Karena kecintaannya pada tanah air dan Indonesia yang pancasilais, Uskup Suharyo sebagai Ketua Presidium Konferensi Waligereja Indonesia ikut hadir menandatangani Deklarasi Umat Beragama di Jakarta (Senin, 21/2015). Dalam kesempatan itu, Uskup Suharyo mengatakan bahwa “dengan menjaga Pancasila, kita ikut menjaga kerukunan.

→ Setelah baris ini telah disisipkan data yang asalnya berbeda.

import Summits.AnomalousDissipation.AnomalousDissipation.Theorems.MomentParityGalerkinInvariantLoudStubShiftFamily
import Summits.AnomalousDissipation.AnomalousDissipation.Theorems.MomentParityGalerkinInvariantLoudStubHaarSymmetrise
import Summits.AnomalousDissipation.AnomalousDissipation.Theorems.GalerkinInvariantLoud.Negative.Clauses

/-!
# Witnesses of `GalerkinInvariantLoud` for a shear-invariant force are WLOG translation-symmetric in law

Tools file of the line `symmetrised-profile-frozen-quiet-split` (crux `MomentParity.GalerkinInvariantLoud`,
stmt-AnomalousDissipation-14283; lead prover-line-stmt-AnomalousDissipation-14283-c2-0). It records, at the level of
the CRUX'S OWN witness predicate `GalerkinInvariantLoud.Negative.IsGILWitness f ν N R E ε μ` (probability,
level-`N`, supported in `‖u‖ ≤ R`, all-order stationary, energy `≤ E`, dissipation `≥ ε`), the corollary of the
two landed stubs S1 (`ShiftFamily.stub_shiftFamily`: a jointly continuous translation action on `H`) and S2
(`HaarSymmetrise.stub_haarSymmetrise`: Haar averaging over the shear torus keeps level, radius, all-order
stationarity, energy and dissipation and produces translation symmetry in law):

* `isGILWitness_symmetrise` — for a smooth force invariant under the shear torus `{c : c 1 = 0}` (e.g. any
  Kolmogorov force `sin(2πm x₁) e₀`), every GIL witness at `(f, ν, N, R, E, ε)` can be replaced by one that is
  TRANSLATION SYMMETRIC IN LAW (every polynomial cylindrical moment with level-`N` band tests unchanged under
  `g ↦ g(· + c)`, `c 1 = 0`) with the same parameters. This is the idea card's transfer
  "GIL(f_K) ⟺ SymGIL(f_K)" made unconditional: refuters of the crux at a shear-invariant force may assume
  symmetric witnesses (mean flow a shear profile, Reynolds stress pinned by the degree-one rows), provers lose
  nothing by symmetrising.
* `stub_symmetricWitnessTools` — the registered tools sub-stub (the statement above, closed by name).
-/

namespace Summit.AnomalousDissipation.AnomalousDissipation.Theorems.GalerkinInvariantLoud.SymmetricWitness

open MeasureTheory Filter Topology
open scoped ENNReal InnerProductSpace RealInnerProductSpace
open Literature.Analysis.FunctionSpaces Literature.Analysis.FluidPDE
open Summit.AnomalousDissipation.AnomalousDissipation.Theorems.QuarticGate.Negative
open Summit.AnomalousDissipation.AnomalousDissipation.Theorems.CubicParityLoud.Negative (T3 R3 H3 L2T3 frameG)
open Summit.AnomalousDissipation.AnomalousDissipation.Theorems.GalerkinInvariantLoud.Negative
  (IsInvariant IsGILWitness isInvariant_iff_forall)

set_option linter.dupNamespace false

noncomputable section

/-- **GIL witnesses of a shear-invariant force are WLOG translation-symmetric in law.** If `f` is smooth and
invariant under the shear torus `{c : c 1 = 0}`, then every witness of `GalerkinInvariantLoud` at
`(f, ν, N, R, E, ε)` (`IsGILWitness`: probability, level-`N` carried, supported in `‖u‖ ≤ R`, all-order
polynomially stationary for Galerkin NS at `(ν, f)`, mean energy `≤ E`, dissipation `≥ ε`) yields a witness
with the same parameters all of whose polynomial cylindrical moments with level-`N` band tests are invariant
under translating the tests by any `c` with `c 1 = 0`. Proof: Haar-average the witness over the shear torus
with the jointly continuous shift family of `ShiftFamily.stub_shiftFamily` (`HaarSymmetrise.stub_haarSymmetrise`
keeps level, radius and all-order stationarity and preserves energy and dissipation exactly). [folklore] -/
theorem isGILWitness_symmetrise {f : T3 → R3} (hf : Torus.IsSmooth f)
    (hfinv : ∀ c : T3, c 1 = 0 → ∀ x, f (x + c) = f x) {ν : ℝ} {N : ℕ} {R E ε : ℝ} {μ : Measure H3}
    (h : IsGILWitness f ν N R E ε μ) :
    ∃ μ' : Measure H3, IsGILWitness f ν N R E ε μ' ∧
      ∀ c : T3, c 1 = 0 → ∀ (m : ℕ) (g : Fin m → T3 → R3) (P : MvPolynomial (Fin m) ℝ),
        (∀ i, IsBandTest N (g i)) →
          ∫ u, MvPolynomial.eval (fun i => Torus.pairing u.1 (g i)) P ∂μ' =
            ∫ u, MvPolynomial.eval (fun i => Torus.pairing u.1 (fun x => g i (x + c))) P ∂μ' := by
  obtain ⟨hp, hl, hR, hinv, hE, hD⟩ := h
  obtain ⟨T, hTae, hTc⟩ := ShiftFamily.stub_shiftFamily
  obtain ⟨μ', hp', hl', hR', hst', hsym, hE', hD'⟩ :=
    HaarSymmetrise.stub_haarSymmetrise T hTae hTc ν f N R μ hf hfinv hp hl hR (isInvariant_iff_forall.1 hinv)
  exact ⟨μ', ⟨hp', hl', hR', isInvariant_iff_forall.2 hst', hE'.symm ▸ hE, hD'.symm ▸ hD⟩, hsym⟩

/-- **Registered tools sub-stub `stub_symmetricWitnessTools`** of the line `symmetrised-profile-frozen-quiet-split`
(`ledger workitem stub-add stmt-AnomalousDissipation-14283 --name stub_symmetricWitnessTools`): GIL witnesses of a
smooth shear-invariant force are WLOG translation-symmetric in law (`isGILWitness_symmetrise`). [folklore] -/
theorem stub_symmetricWitnessTools :
    ∀ (f : T3 → R3), Torus.IsSmooth f → (∀ c : T3, c 1 = 0 → ∀ x, f (x + c) = f x) →
      ∀ (ν : ℝ) (N : ℕ) (R E ε : ℝ) (μ : Measure H3), IsGILWitness f ν N R E ε μ →
        ∃ μ' : Measure H3, IsGILWitness f ν N R E ε μ' ∧
          ∀ c : T3, c 1 = 0 → ∀ (m : ℕ) (g : Fin m → T3 → R3) (P : MvPolynomial (Fin m) ℝ),
            (∀ i, IsBandTest N (g i)) →
              ∫ u, MvPolynomial.eval (fun i => Torus.pairing u.1 (g i)) P ∂μ' =
                ∫ u, MvPolynomial.eval (fun i => Torus.pairing u.1 (fun x => g i (x + c))) P ∂μ' :=
  fun _ hf hfinv _ _ _ _ _ _ h => isGILWitness_symmetrise hf hfinv h

end

end Summit.AnomalousDissipation.AnomalousDissipation.Theorems.GalerkinInvariantLoud.SymmetricWitness
import Summits.QuantumFields.BalabanUV.Beta.EriceRemainderEnclosureHistoryAutonomyComparisonAgeCompositionChainWiringAtPin

/-!
# EriceRemainderEnclosureHistoryAutonomyComparisonAgeCompositionChainWiringTerms — (E80f) TRIMMING THE REMAINDER OF ROUTE (N) AT FIRST ORDER: the
# non-negativity half of MONO follows from KEY, and MONO′ (young drops of the FULL surplus) follows from MONO″ (young drops of the young solution of the old
# surplus) through the Neumann terms — **`flow_nonneg_of_mono2`: for every box solution, two monotonicities of ONE two-step object ⟹ first-order surplus ≥ 0**

Cell `pub-balaban`, β-function sub-cell, BINDER row D4 «RemainderConst leaves for Bałaban's split» (`HOME/BINDER-OWNERS.md`; owner lineage `b2b-balaban-beta-an4`;
this file by co-owner #2 lineage `b2b-balaban-beta-d4-p2`, generation 71), β-FLOW TEAM duty (1), FREEZE (0) honoured (def-free; imports (E80e)
`…AgeCompositionChainWiringAtPin` (hence (E80d), (E80c), (E71a)–(E71d), (E75a)∕(E75b)); nothing restated).

HONEST FRAMING (page 1, verbatim and binding).  *"Discharging BetaPertH makes Bałaban's UV stability UNCONDITIONAL — a real constructive-QFT result; it is
NOT the continuum limit and NOT the Clay problem."*  THIS FILE DISCHARGES NOTHING OF THE KIND.  Elementary linear algebra about abstract triangular read∕solution
operators and real algebra over the cell's own binders `SeqBox`, `MemFlow` — hypotheses of a census, not facts; the age profile of Bałaban's (1.22) limit
functional is NOT PRINTED ([I] p. 298; GAPS G-t4-U2-1∕-2) and NOT asserted.  Row D4 class UNCHANGED (critical-path width 0; instance 0∕1; D4 DISCHARGE NO DATE).
HONEST DEPENDENCY: continuum YM on T⁴ ⇐ BetaPertH ∧ nine spine estimates (0/9 proved); BetaPertH ⇐ (D1) ∧ (D4) ∧ CAP+tail; G-an2-4 gates asym, D1 and NE2/3/4.

THE POINT (census sense (α); route (N) of README `g62/e71`; this station `HOME/b2b-balaban-beta-d4-p2/g71/e80/README.md`).  After (E80e) `flow_nonneg_of_mono` the
first-order remainder of route (N) is MONO ∧ MONO′.  Two remarks of g62/e71 («MONO′ is implied by MONO for the terms (linearity)»; the numerics «inputs `W_i`
non-increasing; `K_y t` non-increasing: 0 violations») become theorems here.  §1 **`antitone_young_drops`** (two-kernel letters of (E71a)): if every admissible
input's old surplus is a non-negative supersolution of the young kernel (KEY), the old reads of the young drops of its young solution are admissible (MONO), and
THE YOUNG DROPS OF THAT YOUNG SOLUTION ARE NON-INCREASING (MONO″), then the young drops of the FULL surplus are non-increasing (MONO′) — the full surplus is the
finite Neumann sum `Σ_j Sy (SO (W j))` ((E71a) `eq_sum_of_age_composition`) with admissible inputs `W j`, and reads are additive ((E71a) `read_sum`).  §2
**`nonneg_and_drop_ratio_all_ages_of_mono2`**∕**`nonneg_of_chain_closes_of_mono2`**: (E80d)'s joint induction and END with MONO asked ONLY as monotonicity (its
non-negativity half is derived from KEY_i inside the step: (E71a) `sol_nonneg_le_of_supersol`, `read_nonneg`) and MONO′ replaced by MONO″ (§1 inside the step).
§3 **`flow_nonneg_of_mono2`**: (E80e)'s END for the flow in the same trimmed form — for every box solution, with (E71b)'s first-order operators for the flow's lone
kernels: if for every age `i` and admissible `w` the young drops `m ↦ RL i t m` of `t = SL i (SA (i+1) w)` (the young solution of the old surplus) and their old
reads `m ↦ RA (i+1) (RL i t) m` are NON-INCREASING IN THE PIN, then the first-order comparison surplus is `≥ 0`.  **THESE TWO MONOTONICITIES OF ONE TWO-STEP OBJECT
ARE THE ENTIRE FIRST-ORDER REMAINDER OF ROUTE (N).**  NOT CLAIMED: the two monotonicities (OPEN; 0 violations numerically, g62/numerics `t7`∕`t10`∕`t15`);
anything nonlinear; anything printed.

WHAT IS PROVED ([folklore]; 0 `def`, 0 sorry).  §1 **`antitone_young_drops`**.  §2 **`nonneg_and_drop_ratio_all_ages_of_mono2`**, `nonneg_of_chain_closes_of_mono2`.
§3 **`flow_nonneg_of_mono2`**.
-/
noncomputable section
open Finset

namespace Summit.QuantumFields.BalabanUV.Beta.EriceRemainderEnclosureHistoryAutonomyComparisonAgeCompositionChainWiringTerms

open Literature.MathematicalPhysics.QuantumFieldTheory.Balaban1983to89
open Literature.MathematicalPhysics.QuantumFieldTheory.Balaban1983to89.T4BetaStationary
open Literature.MathematicalPhysics.QuantumFieldTheory.Balaban1983to89.T4BetaFlowWellPosed
open Summit.QuantumFields.BalabanUV.Beta.EriceRemainderEnclosureHistoryAutonomyOrder (strictAnti_of_memFlow)
open Summit.QuantumFields.BalabanUV.Beta.EriceRemainderEnclosureHistoryAutonomyComparisonAgeComposition
open Summit.QuantumFields.BalabanUV.Beta.EriceRemainderEnclosureHistoryAutonomyComparisonAgeCompositionInduction
open Summit.QuantumFields.BalabanUV.Beta.EriceRemainderEnclosureHistoryAutonomyComparisonAgeCompositionSandwich
open Summit.QuantumFields.BalabanUV.Beta.EriceRemainderEnclosureHistoryAutonomyComparisonAgeCompositionIdentification
open Summit.QuantumFields.BalabanUV.Beta.EriceRemainderEnclosureHistoryAutonomyComparisonAgeCompositionChainWiring
open Summit.QuantumFields.BalabanUV.Beta.EriceRemainderEnclosureHistoryAutonomyComparisonAgeCompositionChainWiringAtPin

/-! ## §1 MONO′ from the Neumann terms: the young drops of the full surplus are a finite sum of young drops of young solutions of old surpluses -/

variable {N : ℕ} {KO Ky : ℕ → ℕ → ℝ} {RO Ry SO Sy : (ℕ → ℝ) → ℕ → ℝ}

/-- **MONO′ FROM MONO AND MONO″.**  Two-kernel setting of (E71a) (old `KO∕RO∕SO`, young `Ky ≥ 0∕Ry∕Sy`).  If for every non-negative non-increasing
zero-tailed input `w` the old surplus `SO w` is non-negative and a supersolution of the young kernel (KEY), the old reads of the young drops of the young
solution `RO (Ry (Sy (SO w)))` are again such an input (MONO), and THE YOUNG DROPS OF THE YOUNG SOLUTION `Ry (Sy (SO w))` ARE NON-INCREASING IN THE PIN
(MONO″), then the young drops `Ry ε` of the FULL surplus `ε` (`ε = e − RO ε − Ry ε`, `e` such an input) are non-increasing (MONO′) — because `ε` is the
finite Neumann sum `Σ_j Sy (SO (W j))` ((E71a) `eq_sum_of_age_composition`) whose inputs `W j` all lie in the class. [folklore] -/
theorem antitone_young_drops
    (hRO : ∀ v n, RO v n = ∑ l ∈ range N, KO n l * v (n + 1 + l))
    (hRy : ∀ v n, Ry v n = ∑ l ∈ range N, Ky n l * v (n + 1 + l))
    (hSO : ∀ w : ℕ → ℝ, (∀ n, N < n → w n = 0) → (∀ n, N < n → SO w n = 0) ∧ ∀ n, SO w n = w n - RO (SO w) n)
    (hSy : ∀ w : ℕ → ℝ, (∀ n, N < n → w n = 0) → (∀ n, N < n → Sy w n = 0) ∧ ∀ n, Sy w n = w n - Ry (Sy w) n)
    (hP : ∀ w : ℕ → ℝ, (∀ n, 0 ≤ w n) → (∀ n, w (n + 1) ≤ w n) → (∀ n, N < n → w n = 0) →
      (∀ n, 0 ≤ RO (Ry (Sy (SO w))) n) ∧ (∀ n, RO (Ry (Sy (SO w))) (n + 1) ≤ RO (Ry (Sy (SO w))) n))
    (hM2 : ∀ w : ℕ → ℝ, (∀ n, 0 ≤ w n) → (∀ n, w (n + 1) ≤ w n) → (∀ n, N < n → w n = 0) →
      ∀ n, Ry (Sy (SO w)) (n + 1) ≤ Ry (Sy (SO w)) n)
    {e : ℕ → ℝ} (he0 : ∀ n, 0 ≤ e n) (hea : ∀ n, e (n + 1) ≤ e n) (he : ∀ n, N < n → e n = 0)
    {ε : ℕ → ℝ} (hεtail : ∀ n, N < n → ε n = 0) (hεrec : ∀ n, ε n = e n - RO ε n - Ry ε n) :
    ∀ n, Ry ε (n + 1) ≤ Ry ε n := by
  let W : ℕ → ℕ → ℝ := fun i => Nat.rec (motive := fun _ => ℕ → ℝ) e (fun _ w => RO (Ry (Sy (SO w)))) i
  have hW0 : W 0 = e := rfl
  have hWsucc : ∀ i, W (i + 1) = RO (Ry (Sy (SO (W i)))) := fun i => rfl
  have hexp := eq_sum_of_age_composition hRO hRy hSO hSy he hW0 hWsucc hεtail hεrec
  -- every input `W i` is in the class and zero-tailed
  have hcls : ∀ i, (∀ n, 0 ≤ W i n) ∧ (∀ n, W i (n + 1) ≤ W i n) ∧ ∀ n, N < n → W i n = 0 := by
    intro i
    induction i with
    | zero => exact ⟨fun n => by rw [hW0]; exact he0 n, fun n => by rw [hW0]; exact hea n, fun n hn => by rw [hW0]; exact he n hn⟩
    | succ i ih =>
      obtain ⟨h0, ha, hti⟩ := ih
      obtain ⟨h0', ha'⟩ := hP _ h0 ha hti
      refine ⟨fun n => by rw [hWsucc]; exact h0' n, fun n => by rw [hWsucc]; exact ha' n, fun n hn => ?_⟩
      rw [hWsucc]
      have hVt := (hSO _ hti).1
      have hTt := (hSy _ hVt).1
      have h1 := read_eq_zero_of_tail (c := 0) hRy (fun m hm => hTt m (by simpa using hm))
      exact read_eq_zero_of_tail hRO h1 n (by omega)
  -- the young read of the Neumann sum is the sum of the young reads
  have hread : ∀ n, Ry ε n = ∑ i ∈ range (N + 1), Ry (Sy (SO (W i))) n := by
    intro n
    have hε : ε = fun m => ∑ i ∈ range (N + 1), Sy (SO (W i)) m := funext hexp
    rw [hε, read_sum hRy]
  intro n
  rw [hread, hread]
  exact sum_le_sum fun i _ => hM2 _ (hcls i).1 (hcls i).2.1 (hcls i).2.2 n

/-! ## §2 The joint induction and the END with MONO halved and MONO′ replaced by MONO″ (abstract letters) -/

section Induction

variable {n : ℕ} {KL KA : ℕ → ℕ → ℕ → ℝ} {RL RA SL SA : ℕ → (ℕ → ℝ) → ℕ → ℝ} {y : ℕ → ℕ} {θ : ℕ → ℕ → ℕ → ℝ}
import Literature.MathematicalPhysics.QuantumFieldTheory.ConformalBootstrap3D.PointKernelK34v2Data
import Literature.MathematicalPhysics.QuantumFieldTheory.ConformalBootstrap3D.PointKernelParts

/-!
# K34v2 certificate, kernel part file P46: one-cell head segments 153, 154 in level ranges

The head cells whose kernel evaluation exceeds one `decide` are one-cell segments of `hsegsK34v2`; each is
checked by `PCert.hPartSideOK` (side conditions) and `PCert.hPartOK` per level range `[n_lo, n_lo + count)`
against an integer claim, the claims summing to `≥ 0` (`PointKernel.partsOK`); soundness is
`PCert.hParts_sound` (`PointKernelParts`).  The part files `P1, P2, …` are mutually independent (each
imports only the data file); the ranges of one cell may span several of them, and the per-cell
conclusions `hparts_i` / `hcell_i` of those cells are assembled in `PointKernelK34v2.lean`.
Estimated kernel time 233 s.
-/

set_option maxRecDepth 100000
set_option maxHeartbeats 0

namespace Literature.MathematicalPhysics.QuantumFieldTheory.ConformalBootstrap3D.PointKernelK34v2

open Literature.MathematicalPhysics.QuantumFieldTheory.ConformalBootstrap3D.PointKernel

/-- levels `[60, 64)` of segment 153: partial lower sum `≥` claim. [folklore] -/
theorem part_153_6 : certK34v2.hPartOK (PCert.segAt hsegsK34v2 153) JHK34v2 60 4 (377410682691391978221230469988888950) = true := by
  decide +kernel

/-- levels `[64, 68)` of segment 153: partial lower sum `≥` claim. [folklore] -/
theorem part_153_7 : certK34v2.hPartOK (PCert.segAt hsegsK34v2 153) JHK34v2 64 4 (228093819653031527480495117587326196) = true := by
  decide +kernel

/-- levels `[68, 71)` of segment 153: partial lower sum `≥` claim. [folklore] -/
theorem part_153_8 : certK34v2.hPartOK (PCert.segAt hsegsK34v2 153) JHK34v2 68 3 (97631203948793886676163926074838793) = true := by
  decide +kernel

/-- levels `[71, 73)` of segment 153: partial lower sum `≥` claim. [folklore] -/
theorem part_153_9 : certK34v2.hPartOK (PCert.segAt hsegsK34v2 153) JHK34v2 71 2 (31635829298269567863686427519780645) = true := by
  decide +kernel

/-- one-cell segment 154 (row 6, cell `[7175/1024, 897/128]`, chord, `n_F = 64`,
6 level ranges): side conditions. [folklore] -/
theorem pside_154 : certK34v2.hPartSideOK (PCert.segAt hsegsK34v2 154) JHK34v2 = true := by
  decide +kernel

/-- its level ranges `(n_lo, count, claim)`. [folklore] -/
def parts_154 : List (ℕ × ℕ × ℤ) := [(0, 28, -33068936852440987258717936395288922194), (28, 12, 23469255416331157253952876030964629508), (40, 9, 6472295679776823402263313147002227793), (49, 7, 2073042056156847554378363481949980609), (56, 5, 726152202676371408866402980920331435), (61, 4, 328191497499787639256980754451752851)]

/-- the ranges tile `[0, n_F]` and the claims sum to `≥ 0`. [folklore] -/
theorem pcov_154 : PointKernel.partsOK 64 parts_154 = true := by
  decide +kernel

end Literature.MathematicalPhysics.QuantumFieldTheory.ConformalBootstrap3D.PointKernelK34v2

Pancasila adalah landasan kuat dan mendasar dalam menjaga harmoni dalam NKRI”.
Penulis ikut menyaksikan penandatanganan deklarasi tersebut pada acara yang diselenggarakan Kementerian Dalam Negeri empat tahun lalu dengan maksud sebagai upaya sinergi pemerintah dan majelis-majelis agama dalam mewujudkan kerukunan umat beragama.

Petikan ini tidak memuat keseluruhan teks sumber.